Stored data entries
= = = = = = =

/-!
# The pocket lemma: a complete close-packed dozen excludes every other ball from the open `√2`-ball,
# and the FOREIGN-BALL DICHOTOMY «a saturated ball with a non-contact ball within `√3` has an unsaturated
# ball within distance `2`, or that ball is DOCKED» (crux `GenericWallFloor`, stmt-Ventures-19480, line `WallLedgerG`)

HONEST FRAMING. Venture `Summits/Ventures/Crystal3D` (cell `crystal3d-full`), helper `--supports` the crux
`GenericWallFloor` of `route-Ventures-StickyWulffConstant`, REGISTERED line `WallLedgerG`, open stub
`stub_twoSlabAdhesion`.  Rung credit only; F-C1 not moved; NOT the crux.  CENSUS-FREE: §1–§3 use nothing but the
two kissing patterns; §4 takes the named facts `KissingGap δ`, `KissingClassification δ` (`δ ≥ 5/2`, the tree's
computational grade) as hypotheses, exactly like `…SaturationStructure`.

WHY (cf-p1 DECISION (xlii) §86(131)/§87.1, item (G-c) «structural off-site lemma», owner 19480-p1 g10).  The sentence
of record «an off-site foreign ball within `√(8/3)` of an end ball is unsaturated / addable-adjacent and pays» is FALSE
as a local statement (memo STRUCTURAL-GLUE-g10 on the item: an end ball hovering in a SQUARE POCKET of a saturated
close-packed foreign ball `x`, touching two adjacent shell balls, lies at distance `1.5704…1.6330 ≤ √(8/3)` from `x` with
the ten other shell balls `≥ 5/4` away — nothing local makes `x` pay).  What IS true, and is landed here:
* §1 **covering radius `45°` of both kissing patterns**: every `d` has a pattern vector `p` with `‖d‖ ≤ √2 ⟪p, d⟫`
  (hcp via the twin-reflection symmetry of the anticuboctahedron, `twinRefl_mem_hcp`); moved by any linear isometry.
* §2 **POCKET LEMMA** (`sqrt_two_le_dist_of_closePackedDozen`): in a `1`-separated `X` containing a complete close-packed
  dozen `x + B p`, every OTHER ball `z ∈ X` with `dist x z ≥ 1` has `dist x z ≥ √2` (sharp: the octahedral sites) —
  nothing touches `x` off the dozen, nothing sits at distance in `(1, √2)`.
* §3 **near-shell lemma** (`exists_dozen_dist_lt_five_fourths`): every point within `√3` of the centre of a complete
  close-packed dozen is within `5/4` — the GAP radius — of a shell ball (`4 − √6 < 25/16`).
* §4 **mod GAP ∧ CLASSIFICATION**: `two_unsaturated_of_dist_lt_sqrt_two` (a saturated ball with another ball at distance
  in `(1, √2)` has two unsaturated contact neighbours) and the **FOREIGN-BALL DICHOTOMY**
  `unsaturated_near_or_docked_of_saturated`: `x ∈ X` saturated, `z ∈ X` with `1 < dist x z ≤ √3` ⇒ EITHER some ball
  `y ≠ z` with `dist x y ≤ 2` has at most eleven contacts (a PAYER), OR `z` is DOCKED: `z = s + B′p′` at an exact
  pattern position of a saturated close-packed contact-neighbour `s` of `x` (`x = s + B′p″` too) — the EXACT branch a
  finite enumeration can list.  True form of (G-c): «foreign and NOT docked ⇒ a payer within distance 2 of x».
WHAT THIS IS NOT: no ledger, no attribution rule (a payer may serve several pairs), nothing tying the docking frame `B′`
to the plates (rigidity/sealing, `…DozenRigidity`/`…SealedStates`); F-C1 not moved.
-/

noncomputable section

= = = = = = =

◆ Exercise directions: Find every line in the data above that holds the string "open". Give the number of such lines and nothing else.

◆ Solution to this task: 2